First Case: Elder daughter, younger son

A very few parameters are common to judge both in the long run. The group of friends differs. The personalities are different. The focus on both is very unique and so are the expectations. As the comparison, group of peers, style and perception of people around towards both is fairly unique to each, the competition between both is comparatively low as compared to other cases. In case of a school competition, both compete in completely different categories.


Second Case: Two brothers

Competitive, each to its own. Although there can be a direct comparison between two, due to age gap and personality difference (assumed here), both may have different peer groups and social circles. Hence, could prove to be a healthy competition between the elder and the younger. In case of a school competition, although both compete in the men's category, both compete with students of their own ages only. Hence, both carry a chance to win.


Third Case: TWINS!!

Incase of twins, a direct comparison is always expected. In other cases, where both hold an equal chance to win, the twins who study in the same class are compelled to compete with each other and only one can win. The competition proves as a direct threat for each other. This often results in the net loss of the family.


Coming out of the metaphor, the siblings signify the products; competition signifies the market share and peers signify the target audience.

Here are 4 types of innovations with the rate of cannibalization risk with them.

Types of Innovation with rate of Cannibalization

Examples:

Disruptive: Ola S1 Pro introducing dash maps, sound system, GPS, smartphone connectivity, remote unlocking with phone in 2W segment and disrupted the entire market.

Incremental: Samsung introducing the affordable M series and slightly cannibalizing its S series.

Architectural: Britannia's positioning of Cheese in Bhutan to integrate it as a part of their national dish (Ema Datshi)

Sustainable: Maggi's Atta Noodles cannibalizing sales of the original Maggi.


Apart from cannibalization, innovation plays a crucial role in re-correcting the market positioning. Here's an excellent example of the same.

Innovation & Price Points

While discussing strategy related things with Saurabh Bajaj - Practical Marketer , the topic of pricing and innovation sparked up. Premium products are often compelled to skim prices or launch products at a lower price to stay market relevant. Refusing to do so often results in a ruthless loss of market share. One of the excellent examples he offered was that of the famous 'GoodDay' cookies competing with the 'Parle-G' biscuits which crunched a major chunk of market share back in the day. GoodDay was known for having cashews in it. Considering the price points, it was almost impossible to compete basis just the USP of cashews. The solution? Smaller pieces of cashews sprinkled on the cookie to maintain the premium touch of the product making the price sub-premium. Britannia was able to achieve the desired price points making it an affordable premium biscuit.

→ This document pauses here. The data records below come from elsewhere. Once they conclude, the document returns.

import Summits.AnomalousDissipation.AnomalousDissipation.Theorems.SolenoidalFractalHomogenisationLagrangianStepOneLevelSplitDefsW7
import Summits.AnomalousDissipation.AnomalousDissipation.Theorems.SolenoidalFractalHomogenisationLagrangianStepCellChainLinks
import HarnessLib

/-!
# K1L_D `LagrangianRenormalisationStepDesign` (stmt-AnomalousDissipation-27980), W7 engine: LATTICE GEOMETRY of the regime split and of the three-mode windows,
# and the `k̃`-SPLICE of `ClassDecayW` (helper; `--supports stmt-AnomalousDissipation-27980`)

Summits-side helper file of route `SolenoidalFractalHomogenisation` (prover seat `ad-k1l-cellLawV-w1` g4; inputs `hdisj`/`hgap` of the assembly owner's per-slot
adapter and the far/near splice, STATUS 22:16:05Z).  Everything proved; no definitions, no named facts, no sorry.

* `latticeVec_intSMul`, `norm_latticeVec_ge_of_classPair_ne` — a mode of the class pair `(ℓ + nℤ³) ∪ (−ℓ + nℤ³)` other than `±ℓ` has
  `‖k‖ ≥ n − ‖ℓ‖` (so off the slow pair every carried mode is fast: the `dmin` gap of the three-mode engine);
* `windows_disjoint_of_two_norm_lt` — if `K₀ ≠ 0` and `2‖K₀‖ < ‖K_s‖` (e.g. `k̃ < 1/2`), the `+` and `−` five-windows `±(K₀ + jK_s)`, `|j| ≤ 2`, are
  disjoint (hypothesis `hdisj` of `…CellChainPair` / `…CellChainSlotStepInputs`);
* `classDecayW_split_kt` — SPLICE in the ν-free label distance `k̃ = dist(ℓ, nℤ³)/n`: near classes (`∃ z, ‖ℓ + nz‖ < κn`) + far classes
  (`∀ z, κn ≤ ‖ℓ + nz‖`, served by `…CellChainBareDecay.classDecayW_bare`) give `admAll` with constants `max CK`, `min cK`, `min ν₀`.
NOT a proof of any registered stub, of the crux, or of anomalous dissipation; rung F-D1.A0 infrastructure.
-/

set_option linter.dupNamespace false

noncomputable section

namespace Summit.AnomalousDissipation.AnomalousDissipation.Theorems.SolenoidalFractalHomogenisation.LagrangianStep.CellChain

open Set MeasureTheory Filter Topology Function
open scoped InnerProductSpace
open Literature.Analysis Literature.Analysis.FunctionSpaces Literature.Analysis.FunctionSpaces.Torus
open Literature.Analysis.FluidPDE Literature.Analysis.FluidPDE.Torus Literature.Analysis.FluidPDE.LatticeShear
open Summit.AnomalousDissipation.AnomalousDissipation.Theorems.SolenoidalFractalHomogenisation.LagrangianStep

/-! ## §1 Lattice geometry -/

/-- `latticeVec (c • z) = c • latticeVec z` for an integer scalar. [folklore] -/
theorem latticeVec_intSMul (c : ℤ) (z : Fin 3 → ℤ) : Torus.latticeVec (c • z) = (c : ℝ) • Torus.latticeVec z := by
  ext a
  rw [Torus.latticeVec_apply, PiLp.smul_apply, Torus.latticeVec_apply, Pi.smul_apply, smul_eq_mul, smul_eq_mul, Int.cast_mul]

/-- **Off the slow pair every mode of the class pair is fast**: if `k'` lies in `(ℓ + nℤ³) ∪ (−ℓ + nℤ³)` and `k' ≠ ±ℓ`, then `n − ‖ℓ‖ ≤ ‖k'‖`. [folklore] -/
theorem norm_latticeVec_ge_of_classPair_ne {n : ℕ} {ℓ k' : Fin 3 → ℤ}
    (hk' : (∃ z : Fin 3 → ℤ, k' = ℓ + (n : ℤ) • z) ∨ (∃ z : Fin 3 → ℤ, k' = -ℓ + (n : ℤ) • z)) (h1 : k' ≠ ℓ) (h2 : k' ≠ -ℓ) :
    (n : ℝ) - ‖Torus.latticeVec ℓ‖ ≤ ‖Torus.latticeVec k'‖ := by
  -- in either case `k' = ε ℓ + n • z` with `z ≠ 0`
  have key : ∀ (ℓ₀ : Fin 3 → ℤ) (z : Fin 3 → ℤ), z ≠ 0 → ‖Torus.latticeVec ℓ₀‖ = ‖Torus.latticeVec ℓ‖ →
      (n : ℝ) - ‖Torus.latticeVec ℓ‖ ≤ ‖Torus.latticeVec (ℓ₀ + (n : ℤ) • z)‖ := by
    intro ℓ₀ z hz hnorm
    have hz1 : 1 ≤ ‖Torus.latticeVec z‖ := Torus.one_le_norm_latticeVec hz
    have hnz : ‖Torus.latticeVec ((n : ℤ) • z)‖ = (n : ℝ) * ‖Torus.latticeVec z‖ := by
      rw [latticeVec_intSMul, norm_smul, Int.cast_natCast, Real.norm_eq_abs, abs_of_nonneg (Nat.cast_nonneg n)]
    have htri : ‖Torus.latticeVec ((n : ℤ) • z)‖ - ‖Torus.latticeVec ℓ₀‖ ≤ ‖Torus.latticeVec (ℓ₀ + (n : ℤ) • z)‖ := by
      rw [Torus.latticeVec_add]
      have := norm_sub_norm_le (Torus.latticeVec ((n : ℤ) • z)) (-(Torus.latticeVec ℓ₀))
      rw [norm_neg, sub_neg_eq_add, add_comm] at this
      linarith
    have hn : (n : ℝ) ≤ (n : ℝ) * ‖Torus.latticeVec z‖ := le_mul_of_one_le_right (Nat.cast_nonneg n) hz1
    linarith
  rcases hk' with ⟨z, rfl⟩ | ⟨z, rfl⟩
  · refine key ℓ z ?_ rfl
    rintro rfl
    exact h1 (by simp)
  · refine key (-ℓ) z ?_ (by rw [Torus.latticeVec_neg, norm_neg])
    rintro rfl
    exact h2 (by simp)

/-- **The `+` and `−` five-windows are disjoint** when `K₀ ≠ 0` and `2‖K₀‖ < ‖K_s‖`: `K₀ + jK_s ≠ −(K₀ + j'K_s)` for all `|j|, |j'| ≤ 2` (indeed all `j, j'`). [folklore] -/
theorem windows_disjoint_of_two_norm_lt {K0 Ks : Fin 3 → ℤ} (hK0 : K0 ≠ 0) (hlt : 2 * ‖Torus.latticeVec K0‖ < ‖Torus.latticeVec Ks‖) (j j' : ℤ) :
    K0 + j • Ks ≠ -(K0 + j' • Ks) := by
  intro heq
  have h2 : (2 : ℤ) • K0 = (-(j + j')) • Ks := by
    have : K0 + j • Ks + (K0 + j' • Ks) = 0 := by rw [heq]; exact neg_add_cancel _
    rw [two_zsmul, neg_zsmul, add_zsmul]
    have e : K0 + K0 + (j • Ks + j' • Ks) = 0 := by rw [← this]; abel
    exact eq_neg_of_add_eq_zero_left e
  by_cases hjj : j + j' = 0
  · rw [hjj, neg_zero, zero_zsmul] at h2
    have : K0 = 0 := by
      have h3 : (2 : ℤ) • K0 = 0 := h2
      rcases smul_eq_zero.1 h3 with h | h
      · norm_num at h
      · exact h
    exact hK0 this
  · have hnorm := congrArg (fun v => ‖Torus.latticeVec v‖) h2
    simp only [latticeVec_intSMul, norm_smul] at hnorm
    rw [Int.cast_neg, norm_neg, Real.norm_eq_abs, Real.norm_eq_abs] at hnorm
    have hj1 : (1 : ℝ) ≤ |((j + j' : ℤ) : ℝ)| := by
      rw [← Int.cast_abs]
      exact_mod_cast Int.one_le_abs hjj
    have h0 : 0 ≤ ‖Torus.latticeVec Ks‖ := norm_nonneg _
    have : ‖Torus.latticeVec Ks‖ ≤ |((j + j' : ℤ) : ℝ)| * ‖Torus.latticeVec Ks‖ := le_mul_of_one_le_left h0 hj1
    have h22 : |(2:ℝ)| = 2 := abs_of_pos two_pos
    rw [Int.cast_ofNat, h22] at hnorm
    push_cast at this hnorm
    linarith

/-! ## §2 The `k̃`-splice of `ClassDecayW` -/

/-- **SPLICE in the ν-free label distance**: near classes (`∃ z, ‖ℓ + nz‖ < κn`) and far classes (`∀ z, κn ≤ ‖ℓ + nz‖`) together give all classes, with
constants `max CK`, `min cK`, `min ν₀` (same bookkeeping as `classDecayW_split`). [cite: BedrossianCotiZelati2017, Thm 1.1 — bookkeeping of this route's W7 clause] -/
theorem classDecayW_split_kt {k : ℕ} {W : LatticeWord k} {M : ℝ} {hM : 0 < M} {lo hi Λ β ν₁ ν₂ Kb CK₁ CK₂ cK₁ cK₂ : ℝ}
    (κ : ℝ) (hCK₁ : 0 ≤ CK₁)
    (h₁ : ClassDecayW W M hM lo hi Λ β ν₁ Kb CK₁ cK₁ (fun n _ ℓ => ∃ z : Fin 3 → ℤ, ‖Torus.latticeVec (ℓ + (n : ℤ) • z)‖ < κ * n))
    (h₂ : ClassDecayW W M hM lo hi Λ β ν₂ Kb CK₂ cK₂ (fun n _ ℓ => ∀ z : Fin 3 → ℤ, κ * n ≤ ‖Torus.latticeVec (ℓ + (n : ℤ) • z)‖)) :
    ClassDecayW W M hM lo hi Λ β (min ν₁ ν₂) Kb (max CK₁ CK₂) (min cK₁ cK₂) admAll := by
  intro ν hν n hn 𝔸 hodd hwin L hL hKL ℓ hdist _ F hF hsupp T hT u hu
  have hCK0 : 0 ≤ max CK₁ CK₂ := le_max_of_le_left hCK₁
  by_cases hc : ∃ z : Fin 3 → ℤ, ‖Torus.latticeVec (ℓ + (n : ℤ) • z)‖ < κ * n
  · have h₁' := classDecayW_mono (adm' := fun n _ ℓ => ∃ z : Fin 3 → ℤ, ‖Torus.latticeVec (ℓ + (n : ℤ) • z)‖ < κ * n)
      (min_le_left ν₁ ν₂) (le_max_left CK₁ CK₂) (min_le_left cK₁ cK₂) hCK0 (fun _ _ _ h => h) h₁
    exact h₁' ν hν n hn 𝔸 hodd hwin L hL hKL ℓ hdist hc F hF hsupp T hT u hu
  · have hfar : ∀ z : Fin 3 → ℤ, κ * n ≤ ‖Torus.latticeVec (ℓ + (n : ℤ) • z)‖ := by
      intro z
      by_contra hz
      exact hc ⟨z, not_le.mp hz⟩
    have h₂' := classDecayW_mono (adm' := fun n _ ℓ => ∀ z : Fin 3 → ℤ, κ * n ≤ ‖Torus.latticeVec (ℓ + (n : ℤ) • z)‖)
      (min_le_right ν₁ ν₂) (le_max_right CK₁ CK₂) (min_le_right cK₁ cK₂) hCK0 (fun _ _ _ h => h) h₂
    exact h₂' ν hν n hn 𝔸 hodd hwin L hL hKL ℓ hdist hfar F hF hsupp T hT u hu

end Summit.AnomalousDissipation.AnomalousDissipation.Theorems.SolenoidalFractalHomogenisation.LagrangianStep.CellChain

end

Scaling down from a premium product to compete with a non premium product takes a gigantic toll on the brand equity. 'Premium' needs to stimulate the aspirations. The moment aspiration turns affordable for majority, the brand equity takes a punch. As far as the product qualifies the blindfold test (you know it's a Nike's Shoe simply by putting it on. That's a product qualifying a blindfold test), the brand equity is fairly shielded to the risk despite scaling down the price points.



Do drop down your opinions, experiences of the same if you have any in the comments!



Shyam Patil

Consultant and Visiting Professor (MBA), Pune University and Ex-Director Kirloskar/Cummins

11 个月

Coca-Cola Company's attempt to innovate is a shining example how innovation strategy can backfire. New Coke flopped, and Pepsi sales briefly skyrocketed. But Coke’s response to the crisis offers a lesson in managing innovation gone wrong. The company apologized to the 400,000 customers who wrote letters of complaint, shipped its old formula to stores as “Coca-Cola Classic,” and gradually reduced New Coke’s distribution. By the time the much-maligned new formula disappeared for good, consumers had all but forgotten that it had ever existed.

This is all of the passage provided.